From c5903bd6ab73466d63dabba09da1f26c02419961 Mon Sep 17 00:00:00 2001
From: Moriyoshi Koizumi <moriyoshi@php.net>
Date: Tue, 24 Feb 2009 13:22:47 +0000
Subject: [PATCH] - MFH: strictly check UTF-8 and UTF-32 validity

---
 ext/mbstring/libmbfl/filters/mbfilter_utf32.c |  16 +-
 ext/mbstring/libmbfl/filters/mbfilter_utf8.c  |   9 +-
 ext/mbstring/libmbfl/mbfl/mbfl_consts.h       |   1 +
 .../tests/illformed_utf_sequences.phpt        | 148 ++++++++++++++++++
 4 files changed, 167 insertions(+), 7 deletions(-)
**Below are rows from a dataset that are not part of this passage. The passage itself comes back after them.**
/-! ## §2  `𝒪`-periodicity of the fibre in `x`; vanishing for `ξ₁ ∉ 𝔭^{m₁}` -/

omit [BorelSpace F] [μ.IsAddHaarMeasure] in
/-- **THE FIBRE IS `𝒪`-PERIODIC IN `x`** (every `ψ`, `ξ`, `s`): `a ∈ 𝒪 ⟹ Fib(x + a) = Fib(x)` — pointwise on the integrands (`z − (x+a)y = (z − xy) − a·y`, §1). [cite: Casselman1980, §3] -/
theorem integral_fibre_twisted_add_of_mem {a : F} (ha : a ∈ primePowBall F 0) (ψ : AddChar F Circle) (ξ : F) (s : ℂ) (x : F) :
    ∫ z, ((max 1 (max ((normAbs F (x + a) : ℝ≥0) : ℝ) ((normAbs F z : ℝ≥0) : ℝ)) : ℝ) : ℂ) ^ (-s) *
        (∫ y, ((max 1 (max ((normAbs F y : ℝ≥0) : ℝ) ((normAbs F (z - (x + a) * y) : ℝ≥0) : ℝ)) : ℝ) : ℂ) ^ (-s) * ((ψ (y * ξ) : Circle) : ℂ) ∂μ) ∂μ =
      ∫ z, ((max 1 (max ((normAbs F x : ℝ≥0) : ℝ) ((normAbs F z : ℝ≥0) : ℝ)) : ℝ) : ℂ) ^ (-s) *
        (∫ y, ((max 1 (max ((normAbs F y : ℝ≥0) : ℝ) ((normAbs F (z - x * y) : ℝ≥0) : ℝ)) : ℝ) : ℂ) ^ (-s) * ((ψ (y * ξ) : Circle) : ℂ) ∂μ) ∂μ := by
  refine integral_congr_ae (Eventually.of_forall fun z => ?_)
  simp only
  rw [heightA_add_of_mem ha]
  congr 2
  funext y
  rw [show z - (x + a) * y = (z - x * y) - a * y by ring, heightB_sub_mul_of_mem ha]

/-- **VANISHING OFF THE LATTICE IN `ξ₁`** (every `ψ₂`, `ξ₂`, `s`; `ψ₁` of conductor exponent `m₁`): if `ξ₁ ∉ 𝔭^{m₁}` then
`∫_x (∫_z max(1,‖x‖,‖z‖)^{−s} ∫_y max(1,‖y‖,‖z−xy‖)^{−s} ψ₂(yξ₂)) ψ₁(xξ₁) dμ = 0` — translate `x ↦ x + a` by an `a ∈ 𝒪` with `ψ₁(aξ₁) ≠ 1`: the integral equals `ψ₁(aξ₁)` times
itself. [cite: Casselman1980, §3] [cite: JacquetLanglands1970, §3] -/
theorem integral_bigCell_whittaker_gl3_eq_zero_of_not_mem_left {ψ₁ : AddChar F Circle} {m₁ : ℤ} (hm₁ : ψ₁.HasConductorExp m₁) (ψ₂ : AddChar F Circle) {ξ₁ : F}
    (hξ₁ : ξ₁ ∉ primePowBall F m₁) (ξ₂ : F) (s : ℂ) :
    ∫ x, (∫ z, ((max 1 (max ((normAbs F x : ℝ≥0) : ℝ) ((normAbs F z : ℝ≥0) : ℝ)) : ℝ) : ℂ) ^ (-s) *
        (∫ y, ((max 1 (max ((normAbs F y : ℝ≥0) : ℝ) ((normAbs F (z - x * y) : ℝ≥0) : ℝ)) : ℝ) : ℂ) ^ (-s) * ((ψ₂ (y * ξ₂) : Circle) : ℂ) ∂μ) ∂μ) *
        ((ψ₁ (x * ξ₁) : Circle) : ℂ) ∂μ = 0 := by
  obtain ⟨a, ha, hne⟩ := exists_mem_primePowBall_addChar_mul_ne_one hm₁ (n := 0) (by rwa [sub_zero])
  have hne' : ((ψ₁ (a * ξ₁) : Circle) : ℂ) ≠ 1 := fun h => hne (Circle.coe_eq_one.1 h)
  set W := ∫ x, (∫ z, ((max 1 (max ((normAbs F x : ℝ≥0) : ℝ) ((normAbs F z : ℝ≥0) : ℝ)) : ℝ) : ℂ) ^ (-s) *
        (∫ y, ((max 1 (max ((normAbs F y : ℝ≥0) : ℝ) ((normAbs F (z - x * y) : ℝ≥0) : ℝ)) : ℝ) : ℂ) ^ (-s) * ((ψ₂ (y * ξ₂) : Circle) : ℂ) ∂μ) ∂μ) *
        ((ψ₁ (x * ξ₁) : Circle) : ℂ) ∂μ with hW
  -- translate `x ↦ x + a`
  have key : W = ((ψ₁ (a * ξ₁) : Circle) : ℂ) * W := by
    conv_lhs => rw [hW, ← integral_add_right_eq_self _ a]
    simp_rw [integral_fibre_twisted_add_of_mem μ ha ψ₂ ξ₂ s, add_mul, AddChar.map_add_eq_mul, Circle.coe_mul]
    rw [hW, ← integral_const_mul]
    refine integral_congr_ae (Eventually.of_forall fun x => ?_)
    simp only
    ring
  have h : (1 - ((ψ₁ (a * ξ₁) : Circle) : ℂ)) * W = 0 := by rw [sub_mul, one_mul, ← key, sub_self]
  exact (mul_eq_zero.1 h).resolve_left (sub_ne_zero.2 (Ne.symm hne'))

/-! ## §3  The shear `(y,z) ↦ (y+b, z+xb)`; vanishing for `ξ₂ ∉ 𝔭^{m₂}` -/

/-- **THE SHEAR**: for `b ∈ 𝒪` and every `ψ, ξ, s, x`: `Fib(x) = ψ(bξ)·Fib(x)` — translate `y ↦ y + b` inside (`∫ f(y+b) dμ = ∫ f dμ`), then `z ↦ z + x·b` outside; the heights are
unchanged (§1: `max(1,‖y+b‖,·)`, and `max(1,‖x‖,‖z+xb‖)` via `z + xb = z − (−b)·x`). [cite: Casselman1980, §3] -/
theorem integral_fibre_twisted_eq_mul_of_mem {b : F} (hb : b ∈ primePowBall F 0) (ψ : AddChar F Circle) (ξ : F) (s : ℂ) (x : F) :
    ∫ z, ((max 1 (max ((normAbs F x : ℝ≥0) : ℝ) ((normAbs F z : ℝ≥0) : ℝ)) : ℝ) : ℂ) ^ (-s) *
        (∫ y, ((max 1 (max ((normAbs F y : ℝ≥0) : ℝ) ((normAbs F (z - x * y) : ℝ≥0) : ℝ)) : ℝ) : ℂ) ^ (-s) * ((ψ (y * ξ) : Circle) : ℂ) ∂μ) ∂μ =
      ((ψ (b * ξ) : Circle) : ℂ) *
        ∫ z, ((max 1 (max ((normAbs F x : ℝ≥0) : ℝ) ((normAbs F z : ℝ≥0) : ℝ)) : ℝ) : ℂ) ^ (-s) *
          (∫ y, ((max 1 (max ((normAbs F y : ℝ≥0) : ℝ) ((normAbs F (z - x * y) : ℝ≥0) : ℝ)) : ℝ) : ℂ) ^ (-s) * ((ψ (y * ξ) : Circle) : ℂ) ∂μ) ∂μ := by
  have hb' : -b ∈ primePowBall F 0 := neg_mem_primePowBall hb
  -- translate `z ↦ z + x b` in the outer integral (left-hand side only)
  conv_lhs => rw [← integral_add_right_eq_self _ (x * b)]
  rw [← integral_const_mul]
  refine integral_congr_ae (Eventually.of_forall fun z => ?_)
  simp only
  -- translate `y ↦ y + b` in the inner integral
  have hI : ∫ y, ((max 1 (max ((normAbs F y : ℝ≥0) : ℝ) ((normAbs F (z + x * b - x * y) : ℝ≥0) : ℝ)) : ℝ) : ℂ) ^ (-s) * ((ψ (y * ξ) : Circle) : ℂ) ∂μ =
      ((ψ (b * ξ) : Circle) : ℂ) * ∫ y, ((max 1 (max ((normAbs F y : ℝ≥0) : ℝ) ((normAbs F (z - x * y) : ℝ≥0) : ℝ)) : ℝ) : ℂ) ^ (-s) * ((ψ (y * ξ) : Circle) : ℂ) ∂μ := by
    rw [← integral_add_right_eq_self _ b, ← integral_const_mul]
    refine integral_congr_ae (Eventually.of_forall fun y => ?_)
    simp only
    rw [show z + x * b - x * (y + b) = z - x * y by ring, heightB_add_of_mem hb, add_mul, AddChar.map_add_eq_mul, Circle.coe_mul]
    ring
  rw [hI, show z + x * b = z - (-b) * x by ring, heightB_sub_mul_of_mem hb' x z, mul_left_comm]

/-- **THE FIBRE VANISHES OFF THE LATTICE IN `ξ₂`** (every `s`, `x`; `ψ` of conductor exponent `m`): `ξ ∉ 𝔭^{m} ⟹ Fib(x) = 0`. [cite: Casselman1980, §3] [cite: JacquetLanglands1970, §3] -/
theorem integral_fibre_twisted_eq_zero_of_not_mem {ψ : AddChar F Circle} {m : ℤ} (hm : ψ.HasConductorExp m) {ξ : F} (hξ : ξ ∉ primePowBall F m) (s : ℂ) (x : F) :
    ∫ z, ((max 1 (max ((normAbs F x : ℝ≥0) : ℝ) ((normAbs F z : ℝ≥0) : ℝ)) : ℝ) : ℂ) ^ (-s) *
        (∫ y, ((max 1 (max ((normAbs F y : ℝ≥0) : ℝ) ((normAbs F (z - x * y) : ℝ≥0) : ℝ)) : ℝ) : ℂ) ^ (-s) * ((ψ (y * ξ) : Circle) : ℂ) ∂μ) ∂μ = 0 := by
  obtain ⟨b, hb, hne⟩ := exists_mem_primePowBall_addChar_mul_ne_one hm (n := 0) (by rwa [sub_zero])
  have hne' : ((ψ (b * ξ) : Circle) : ℂ) ≠ 1 := fun h => hne (Circle.coe_eq_one.1 h)
  have key := integral_fibre_twisted_eq_mul_of_mem μ hb ψ ξ s x
  have h : (1 - ((ψ (b * ξ) : Circle) : ℂ)) * (∫ z, ((max 1 (max ((normAbs F x : ℝ≥0) : ℝ) ((normAbs F z : ℝ≥0) : ℝ)) : ℝ) : ℂ) ^ (-s) *
        (∫ y, ((max 1 (max ((normAbs F y : ℝ≥0) : ℝ) ((normAbs F (z - x * y) : ℝ≥0) : ℝ)) : ℝ) : ℂ) ^ (-s) * ((ψ (y * ξ) : Circle) : ℂ) ∂μ) ∂μ) = 0 := by
    rw [sub_mul, one_mul, ← key, sub_self]
  exact (mul_eq_zero.1 h).resolve_left (sub_ne_zero.2 (Ne.symm hne'))

/-- **VANISHING OFF THE LATTICE IN `ξ₂`** (every `ψ₁`, `ξ₁`, `s`; `ψ₂` of conductor exponent `m₂`): if `ξ₂ ∉ 𝔭^{m₂}` then
`∫_x (∫_z max(1,‖x‖,‖z‖)^{−s} ∫_y max(1,‖y‖,‖z−xy‖)^{−s} ψ₂(yξ₂)) ψ₁(xξ₁) dμ = 0` (every fibre vanishes). [cite: Casselman1980, §3] [cite: JacquetLanglands1970, §3] -/
theorem integral_bigCell_whittaker_gl3_eq_zero_of_not_mem_right (ψ₁ : AddChar F Circle) {ψ₂ : AddChar F Circle} {m₂ : ℤ} (hm₂ : ψ₂.HasConductorExp m₂) (ξ₁ : F) {ξ₂ : F}
    (hξ₂ : ξ₂ ∉ primePowBall F m₂) (s : ℂ) :
    ∫ x, (∫ z, ((max 1 (max ((normAbs F x : ℝ≥0) : ℝ) ((normAbs F z : ℝ≥0) : ℝ)) : ℝ) : ℂ) ^ (-s) *
        (∫ y, ((max 1 (max ((normAbs F y : ℝ≥0) : ℝ) ((normAbs F (z - x * y) : ℝ≥0) : ℝ)) : ℝ) : ℂ) ^ (-s) * ((ψ₂ (y * ξ₂) : Circle) : ℂ) ∂μ) ∂μ) *
        ((ψ₁ (x * ξ₁) : Circle) : ℂ) ∂μ = 0 := by
  simp_rw [integral_fibre_twisted_eq_zero_of_not_mem μ hm₂ hξ₂ s, zero_mul]
  exact integral_zero F ℂ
 create mode 100644 ext/mbstring/tests/illformed_utf_sequences.phpt

diff --git a/ext/mbstring/libmbfl/filters/mbfilter_utf32.c b/ext/mbstring/libmbfl/filters/mbfilter_utf32.c
index 4b0e9b9e0f..56d6dd4c97 100644
--- a/ext/mbstring/libmbfl/filters/mbfilter_utf32.c
+++ b/ext/mbstring/libmbfl/filters/mbfilter_utf32.c
@@ -171,7 +171,9 @@ int mbfl_filt_conv_utf32_wchar(int c, mbfl_convert_filter *filter)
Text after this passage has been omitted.